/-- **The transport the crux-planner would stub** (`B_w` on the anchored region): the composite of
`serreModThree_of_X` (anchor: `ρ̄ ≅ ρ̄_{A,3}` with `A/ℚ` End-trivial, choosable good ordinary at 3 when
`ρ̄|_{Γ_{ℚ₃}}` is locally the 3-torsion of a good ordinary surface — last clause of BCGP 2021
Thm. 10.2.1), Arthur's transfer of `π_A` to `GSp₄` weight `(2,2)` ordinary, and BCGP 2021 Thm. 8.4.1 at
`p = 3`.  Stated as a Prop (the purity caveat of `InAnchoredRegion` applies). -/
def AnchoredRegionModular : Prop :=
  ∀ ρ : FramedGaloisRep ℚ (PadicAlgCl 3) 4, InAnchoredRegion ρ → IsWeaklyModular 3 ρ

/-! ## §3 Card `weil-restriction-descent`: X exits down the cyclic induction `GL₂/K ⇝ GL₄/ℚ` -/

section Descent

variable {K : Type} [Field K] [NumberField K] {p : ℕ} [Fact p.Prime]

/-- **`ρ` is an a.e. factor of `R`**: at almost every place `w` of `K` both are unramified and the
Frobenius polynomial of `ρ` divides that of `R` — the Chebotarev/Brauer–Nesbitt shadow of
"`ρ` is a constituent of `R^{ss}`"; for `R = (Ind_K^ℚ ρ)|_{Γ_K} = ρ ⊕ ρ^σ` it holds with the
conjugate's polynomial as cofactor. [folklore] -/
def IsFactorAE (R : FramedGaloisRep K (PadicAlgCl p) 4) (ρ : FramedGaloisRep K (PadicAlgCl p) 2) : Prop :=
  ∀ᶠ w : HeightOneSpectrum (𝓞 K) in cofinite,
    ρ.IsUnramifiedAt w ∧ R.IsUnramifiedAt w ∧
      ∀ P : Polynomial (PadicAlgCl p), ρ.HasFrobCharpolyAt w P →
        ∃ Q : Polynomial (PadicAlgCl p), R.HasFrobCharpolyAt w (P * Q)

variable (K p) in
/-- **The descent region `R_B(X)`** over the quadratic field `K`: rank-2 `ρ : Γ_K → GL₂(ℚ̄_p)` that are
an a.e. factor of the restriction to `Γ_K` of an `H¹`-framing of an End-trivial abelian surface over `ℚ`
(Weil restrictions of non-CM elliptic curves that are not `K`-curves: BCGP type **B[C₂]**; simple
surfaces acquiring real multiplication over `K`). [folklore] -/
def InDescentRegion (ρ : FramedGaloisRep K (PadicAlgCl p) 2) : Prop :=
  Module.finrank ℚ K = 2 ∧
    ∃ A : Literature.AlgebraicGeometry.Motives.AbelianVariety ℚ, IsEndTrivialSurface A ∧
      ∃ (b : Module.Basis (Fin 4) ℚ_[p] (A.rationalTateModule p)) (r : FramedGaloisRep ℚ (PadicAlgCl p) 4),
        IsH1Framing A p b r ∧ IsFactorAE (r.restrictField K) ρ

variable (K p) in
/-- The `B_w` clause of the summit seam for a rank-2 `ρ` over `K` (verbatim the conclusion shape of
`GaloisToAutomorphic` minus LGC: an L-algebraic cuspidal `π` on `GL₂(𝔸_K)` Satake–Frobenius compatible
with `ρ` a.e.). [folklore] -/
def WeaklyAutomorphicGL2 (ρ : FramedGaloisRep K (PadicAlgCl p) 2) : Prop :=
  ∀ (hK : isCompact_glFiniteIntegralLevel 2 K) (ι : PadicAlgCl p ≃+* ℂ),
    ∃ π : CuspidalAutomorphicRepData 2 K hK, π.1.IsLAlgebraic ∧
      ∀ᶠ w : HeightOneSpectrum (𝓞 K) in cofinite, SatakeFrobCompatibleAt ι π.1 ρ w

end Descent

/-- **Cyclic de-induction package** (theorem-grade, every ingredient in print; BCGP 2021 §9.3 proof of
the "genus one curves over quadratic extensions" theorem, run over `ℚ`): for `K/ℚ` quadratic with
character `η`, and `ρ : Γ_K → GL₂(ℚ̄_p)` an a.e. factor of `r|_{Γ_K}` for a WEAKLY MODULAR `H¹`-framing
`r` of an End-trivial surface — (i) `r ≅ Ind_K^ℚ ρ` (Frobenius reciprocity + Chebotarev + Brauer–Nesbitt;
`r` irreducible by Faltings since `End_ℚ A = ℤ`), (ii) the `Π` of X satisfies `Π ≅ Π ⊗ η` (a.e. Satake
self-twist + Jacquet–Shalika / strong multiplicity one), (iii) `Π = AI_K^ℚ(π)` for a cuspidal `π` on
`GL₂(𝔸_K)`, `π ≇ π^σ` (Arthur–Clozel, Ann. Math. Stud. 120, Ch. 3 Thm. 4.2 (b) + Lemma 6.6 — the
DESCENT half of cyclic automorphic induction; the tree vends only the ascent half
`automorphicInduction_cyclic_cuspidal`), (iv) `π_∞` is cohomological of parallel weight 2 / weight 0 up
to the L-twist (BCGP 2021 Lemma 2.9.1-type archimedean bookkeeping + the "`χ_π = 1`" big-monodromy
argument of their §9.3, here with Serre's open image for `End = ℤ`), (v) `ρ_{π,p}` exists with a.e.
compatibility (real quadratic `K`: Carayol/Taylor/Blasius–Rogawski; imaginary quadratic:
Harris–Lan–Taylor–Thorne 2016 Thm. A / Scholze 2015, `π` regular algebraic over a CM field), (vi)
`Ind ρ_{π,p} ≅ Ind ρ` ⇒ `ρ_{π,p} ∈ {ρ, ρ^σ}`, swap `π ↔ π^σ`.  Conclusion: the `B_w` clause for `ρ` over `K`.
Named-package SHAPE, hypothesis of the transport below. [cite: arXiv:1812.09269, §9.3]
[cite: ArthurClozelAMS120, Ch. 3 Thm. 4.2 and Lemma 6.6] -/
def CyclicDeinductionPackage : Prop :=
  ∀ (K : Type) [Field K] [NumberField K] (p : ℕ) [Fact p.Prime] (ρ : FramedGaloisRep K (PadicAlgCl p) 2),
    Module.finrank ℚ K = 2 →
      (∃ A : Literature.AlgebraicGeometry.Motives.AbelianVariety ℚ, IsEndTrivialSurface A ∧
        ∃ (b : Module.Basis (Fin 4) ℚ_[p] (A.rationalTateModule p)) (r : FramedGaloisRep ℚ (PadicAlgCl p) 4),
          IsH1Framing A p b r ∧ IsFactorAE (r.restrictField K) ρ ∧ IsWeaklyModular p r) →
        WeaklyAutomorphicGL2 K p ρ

◇ ◇ ◇ ◇

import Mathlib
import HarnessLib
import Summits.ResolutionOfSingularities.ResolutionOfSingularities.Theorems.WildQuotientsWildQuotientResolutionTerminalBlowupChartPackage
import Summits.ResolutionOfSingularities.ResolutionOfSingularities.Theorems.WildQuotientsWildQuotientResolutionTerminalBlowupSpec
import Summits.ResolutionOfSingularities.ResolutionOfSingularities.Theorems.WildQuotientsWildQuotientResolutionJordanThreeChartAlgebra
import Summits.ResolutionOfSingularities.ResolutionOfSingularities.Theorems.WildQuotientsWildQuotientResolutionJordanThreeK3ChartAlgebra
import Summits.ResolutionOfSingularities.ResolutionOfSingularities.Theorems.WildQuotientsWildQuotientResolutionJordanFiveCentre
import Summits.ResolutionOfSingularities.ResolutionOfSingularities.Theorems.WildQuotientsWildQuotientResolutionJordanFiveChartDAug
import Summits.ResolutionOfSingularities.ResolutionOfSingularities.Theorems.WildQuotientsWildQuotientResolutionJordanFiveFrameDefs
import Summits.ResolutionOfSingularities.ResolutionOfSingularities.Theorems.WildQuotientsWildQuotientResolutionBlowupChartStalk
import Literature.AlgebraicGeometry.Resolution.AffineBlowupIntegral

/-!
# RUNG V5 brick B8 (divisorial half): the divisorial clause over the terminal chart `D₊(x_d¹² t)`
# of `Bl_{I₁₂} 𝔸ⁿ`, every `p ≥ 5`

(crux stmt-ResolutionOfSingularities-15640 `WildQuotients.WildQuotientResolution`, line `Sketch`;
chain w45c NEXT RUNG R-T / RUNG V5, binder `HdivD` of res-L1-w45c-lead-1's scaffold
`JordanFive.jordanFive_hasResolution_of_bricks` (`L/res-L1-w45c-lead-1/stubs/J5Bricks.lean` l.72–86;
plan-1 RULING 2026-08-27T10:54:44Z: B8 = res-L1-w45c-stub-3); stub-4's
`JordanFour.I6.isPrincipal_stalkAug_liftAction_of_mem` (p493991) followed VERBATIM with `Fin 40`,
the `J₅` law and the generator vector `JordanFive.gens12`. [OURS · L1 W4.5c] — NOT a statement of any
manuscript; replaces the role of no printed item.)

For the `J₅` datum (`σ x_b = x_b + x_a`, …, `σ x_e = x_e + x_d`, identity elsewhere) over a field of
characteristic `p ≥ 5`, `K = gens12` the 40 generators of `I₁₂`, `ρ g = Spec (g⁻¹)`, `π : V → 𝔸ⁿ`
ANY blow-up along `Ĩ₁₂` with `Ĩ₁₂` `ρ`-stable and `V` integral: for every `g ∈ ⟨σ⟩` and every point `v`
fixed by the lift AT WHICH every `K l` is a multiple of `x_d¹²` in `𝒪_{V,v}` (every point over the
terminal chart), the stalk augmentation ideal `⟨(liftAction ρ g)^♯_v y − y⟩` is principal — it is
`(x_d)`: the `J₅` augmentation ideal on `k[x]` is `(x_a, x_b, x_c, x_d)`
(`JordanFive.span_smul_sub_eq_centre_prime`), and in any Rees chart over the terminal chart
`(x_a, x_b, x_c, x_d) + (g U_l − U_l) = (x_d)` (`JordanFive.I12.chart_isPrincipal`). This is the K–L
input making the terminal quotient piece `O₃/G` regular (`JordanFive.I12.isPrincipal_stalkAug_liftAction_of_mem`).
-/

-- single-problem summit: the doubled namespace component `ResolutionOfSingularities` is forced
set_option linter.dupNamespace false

◇ ◇ ◇ ◇

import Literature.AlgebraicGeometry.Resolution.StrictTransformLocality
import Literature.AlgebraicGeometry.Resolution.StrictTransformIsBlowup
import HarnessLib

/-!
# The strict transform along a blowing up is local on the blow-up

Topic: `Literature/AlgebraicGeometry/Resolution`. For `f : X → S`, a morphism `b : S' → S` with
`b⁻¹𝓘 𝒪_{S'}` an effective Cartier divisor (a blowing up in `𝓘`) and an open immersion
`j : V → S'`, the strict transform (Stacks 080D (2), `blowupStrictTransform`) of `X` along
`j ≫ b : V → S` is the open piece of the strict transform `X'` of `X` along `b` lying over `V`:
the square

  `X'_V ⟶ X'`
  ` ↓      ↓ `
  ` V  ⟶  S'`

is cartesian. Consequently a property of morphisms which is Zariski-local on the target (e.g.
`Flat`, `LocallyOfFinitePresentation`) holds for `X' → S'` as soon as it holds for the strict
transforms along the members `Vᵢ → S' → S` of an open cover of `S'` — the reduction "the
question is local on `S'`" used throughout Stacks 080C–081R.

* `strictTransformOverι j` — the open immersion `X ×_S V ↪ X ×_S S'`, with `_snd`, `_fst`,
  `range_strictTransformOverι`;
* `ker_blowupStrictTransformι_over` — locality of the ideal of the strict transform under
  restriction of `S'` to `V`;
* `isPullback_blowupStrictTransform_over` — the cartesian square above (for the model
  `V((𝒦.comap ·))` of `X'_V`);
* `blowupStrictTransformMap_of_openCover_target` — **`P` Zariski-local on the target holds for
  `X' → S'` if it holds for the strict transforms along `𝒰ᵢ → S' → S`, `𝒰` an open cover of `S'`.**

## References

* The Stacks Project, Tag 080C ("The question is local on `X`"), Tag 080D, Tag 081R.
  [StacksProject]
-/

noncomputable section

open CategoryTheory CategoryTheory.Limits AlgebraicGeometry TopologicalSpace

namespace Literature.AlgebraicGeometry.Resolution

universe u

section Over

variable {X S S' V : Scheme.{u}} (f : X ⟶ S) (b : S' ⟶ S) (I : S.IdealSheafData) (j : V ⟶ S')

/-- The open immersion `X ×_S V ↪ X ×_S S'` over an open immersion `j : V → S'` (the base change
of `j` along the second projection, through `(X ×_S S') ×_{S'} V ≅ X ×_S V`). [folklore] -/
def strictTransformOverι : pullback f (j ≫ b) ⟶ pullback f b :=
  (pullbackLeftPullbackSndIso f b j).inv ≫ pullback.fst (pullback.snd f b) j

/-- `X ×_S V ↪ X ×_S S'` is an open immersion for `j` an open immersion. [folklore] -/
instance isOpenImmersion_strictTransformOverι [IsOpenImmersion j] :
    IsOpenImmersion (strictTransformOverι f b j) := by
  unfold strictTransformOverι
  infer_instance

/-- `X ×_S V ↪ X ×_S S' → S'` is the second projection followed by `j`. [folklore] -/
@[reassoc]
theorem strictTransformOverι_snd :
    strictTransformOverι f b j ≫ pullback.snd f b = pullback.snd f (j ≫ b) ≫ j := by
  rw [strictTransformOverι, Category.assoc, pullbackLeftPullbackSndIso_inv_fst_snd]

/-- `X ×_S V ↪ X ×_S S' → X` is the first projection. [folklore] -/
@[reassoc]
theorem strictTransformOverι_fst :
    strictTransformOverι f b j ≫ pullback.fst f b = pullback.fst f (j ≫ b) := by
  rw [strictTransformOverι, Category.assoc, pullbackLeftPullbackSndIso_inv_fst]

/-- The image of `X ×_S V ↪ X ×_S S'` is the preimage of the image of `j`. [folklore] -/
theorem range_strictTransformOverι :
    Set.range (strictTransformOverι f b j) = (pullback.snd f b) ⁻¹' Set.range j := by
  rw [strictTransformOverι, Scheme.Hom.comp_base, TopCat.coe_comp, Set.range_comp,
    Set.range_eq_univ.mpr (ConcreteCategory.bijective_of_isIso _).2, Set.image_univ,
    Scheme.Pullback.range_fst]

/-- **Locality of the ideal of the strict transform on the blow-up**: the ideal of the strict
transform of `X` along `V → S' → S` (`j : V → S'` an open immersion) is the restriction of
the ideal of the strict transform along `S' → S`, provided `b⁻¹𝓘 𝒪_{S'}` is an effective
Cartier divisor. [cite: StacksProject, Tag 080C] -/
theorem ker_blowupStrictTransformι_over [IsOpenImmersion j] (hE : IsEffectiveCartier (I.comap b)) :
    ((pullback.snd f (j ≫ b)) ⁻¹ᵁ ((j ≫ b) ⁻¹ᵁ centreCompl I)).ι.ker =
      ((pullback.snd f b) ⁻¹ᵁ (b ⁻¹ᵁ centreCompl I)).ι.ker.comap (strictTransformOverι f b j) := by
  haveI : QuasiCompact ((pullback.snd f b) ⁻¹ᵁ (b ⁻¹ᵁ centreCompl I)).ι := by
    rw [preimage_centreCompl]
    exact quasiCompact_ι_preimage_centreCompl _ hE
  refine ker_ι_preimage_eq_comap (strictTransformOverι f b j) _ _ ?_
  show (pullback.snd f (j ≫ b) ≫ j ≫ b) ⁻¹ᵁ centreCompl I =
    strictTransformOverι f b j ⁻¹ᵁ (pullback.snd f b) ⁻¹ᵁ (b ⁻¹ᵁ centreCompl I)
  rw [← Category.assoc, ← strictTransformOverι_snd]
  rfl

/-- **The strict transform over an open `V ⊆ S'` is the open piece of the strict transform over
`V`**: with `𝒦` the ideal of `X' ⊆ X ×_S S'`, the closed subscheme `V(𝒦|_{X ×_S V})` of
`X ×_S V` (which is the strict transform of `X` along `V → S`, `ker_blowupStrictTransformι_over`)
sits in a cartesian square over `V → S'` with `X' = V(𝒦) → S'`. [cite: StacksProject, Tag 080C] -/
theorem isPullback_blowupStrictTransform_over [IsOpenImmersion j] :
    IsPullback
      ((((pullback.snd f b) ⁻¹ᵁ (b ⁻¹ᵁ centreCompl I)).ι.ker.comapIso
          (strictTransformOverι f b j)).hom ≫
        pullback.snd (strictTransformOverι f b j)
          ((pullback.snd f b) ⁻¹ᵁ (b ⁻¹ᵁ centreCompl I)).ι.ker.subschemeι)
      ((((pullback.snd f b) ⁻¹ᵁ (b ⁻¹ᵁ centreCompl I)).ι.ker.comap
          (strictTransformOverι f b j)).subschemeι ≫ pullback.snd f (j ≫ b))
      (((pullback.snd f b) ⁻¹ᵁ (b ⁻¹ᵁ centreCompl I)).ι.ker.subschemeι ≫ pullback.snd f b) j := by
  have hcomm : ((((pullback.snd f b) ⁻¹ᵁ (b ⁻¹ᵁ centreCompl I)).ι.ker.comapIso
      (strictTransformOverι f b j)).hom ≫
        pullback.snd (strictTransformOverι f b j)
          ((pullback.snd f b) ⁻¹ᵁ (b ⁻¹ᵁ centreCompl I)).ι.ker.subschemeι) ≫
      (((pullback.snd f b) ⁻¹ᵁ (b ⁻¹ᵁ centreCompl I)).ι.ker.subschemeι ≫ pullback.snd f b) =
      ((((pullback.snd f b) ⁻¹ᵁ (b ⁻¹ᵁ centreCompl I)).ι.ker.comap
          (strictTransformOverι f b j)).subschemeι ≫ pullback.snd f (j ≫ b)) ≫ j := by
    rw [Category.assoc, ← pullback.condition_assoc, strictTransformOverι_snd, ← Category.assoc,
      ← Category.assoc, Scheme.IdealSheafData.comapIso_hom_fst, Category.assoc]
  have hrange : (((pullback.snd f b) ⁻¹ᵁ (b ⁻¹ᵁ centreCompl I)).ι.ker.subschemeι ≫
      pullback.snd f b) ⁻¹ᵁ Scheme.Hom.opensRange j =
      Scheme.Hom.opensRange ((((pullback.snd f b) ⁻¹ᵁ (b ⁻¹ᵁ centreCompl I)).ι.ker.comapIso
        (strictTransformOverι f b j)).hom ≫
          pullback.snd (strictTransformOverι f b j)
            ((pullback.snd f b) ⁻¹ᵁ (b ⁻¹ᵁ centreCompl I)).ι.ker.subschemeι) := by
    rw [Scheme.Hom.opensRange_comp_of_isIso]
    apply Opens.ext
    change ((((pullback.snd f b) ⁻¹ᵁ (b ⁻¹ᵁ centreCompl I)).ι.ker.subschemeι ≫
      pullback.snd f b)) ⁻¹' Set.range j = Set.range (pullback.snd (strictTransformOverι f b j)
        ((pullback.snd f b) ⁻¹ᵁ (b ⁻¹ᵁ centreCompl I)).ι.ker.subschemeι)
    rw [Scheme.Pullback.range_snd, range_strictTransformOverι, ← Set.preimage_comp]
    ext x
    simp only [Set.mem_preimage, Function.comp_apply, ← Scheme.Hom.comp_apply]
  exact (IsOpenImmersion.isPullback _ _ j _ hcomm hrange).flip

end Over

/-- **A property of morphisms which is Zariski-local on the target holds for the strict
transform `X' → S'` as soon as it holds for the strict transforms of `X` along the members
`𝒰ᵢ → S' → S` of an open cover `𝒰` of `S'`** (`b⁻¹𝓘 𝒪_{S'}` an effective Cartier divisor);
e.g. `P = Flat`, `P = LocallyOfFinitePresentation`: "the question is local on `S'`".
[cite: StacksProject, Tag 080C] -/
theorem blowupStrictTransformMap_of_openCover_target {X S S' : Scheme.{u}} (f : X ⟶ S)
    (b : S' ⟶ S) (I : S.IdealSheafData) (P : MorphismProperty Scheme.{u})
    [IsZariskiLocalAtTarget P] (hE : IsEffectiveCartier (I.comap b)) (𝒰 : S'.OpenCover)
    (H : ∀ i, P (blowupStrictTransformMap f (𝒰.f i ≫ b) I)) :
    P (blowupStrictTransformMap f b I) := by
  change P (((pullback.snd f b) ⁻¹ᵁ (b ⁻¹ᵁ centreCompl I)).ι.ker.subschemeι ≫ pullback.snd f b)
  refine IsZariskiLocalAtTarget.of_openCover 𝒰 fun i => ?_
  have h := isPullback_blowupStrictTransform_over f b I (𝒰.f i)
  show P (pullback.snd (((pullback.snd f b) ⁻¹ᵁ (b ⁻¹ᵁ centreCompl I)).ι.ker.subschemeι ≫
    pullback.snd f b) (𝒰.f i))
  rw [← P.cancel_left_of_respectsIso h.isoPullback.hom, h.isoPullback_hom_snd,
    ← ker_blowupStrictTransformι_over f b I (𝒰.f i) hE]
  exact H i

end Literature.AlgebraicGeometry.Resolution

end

◇ ◇ ◇ ◇

> Work order:
In the entries above, please find the line with "the composite of" and the line with "IsWeaklyModular 3 ρ", then write out exactly those two lines and every line between them, and nothing more.

> Output for this exercise:
/-- **The transport the crux-planner would stub** (`B_w` on the anchored region): the composite of
`serreModThree_of_X` (anchor: `ρ̄ ≅ ρ̄_{A,3}` with `A/ℚ` End-trivial, choosable good ordinary at 3 when
`ρ̄|_{Γ_{ℚ₃}}` is locally the 3-torsion of a good ordinary surface — last clause of BCGP 2021
Thm. 10.2.1), Arthur's transfer of `π_A` to `GSp₄` weight `(2,2)` ordinary, and BCGP 2021 Thm. 8.4.1 at
`p = 3`.  Stated as a Prop (the purity caveat of `InAnchoredRegion` applies). -/
def AnchoredRegionModular : Prop :=
  ∀ ρ : FramedGaloisRep ℚ (PadicAlgCl 3) 4, InAnchoredRegion ρ → IsWeaklyModular 3 ρ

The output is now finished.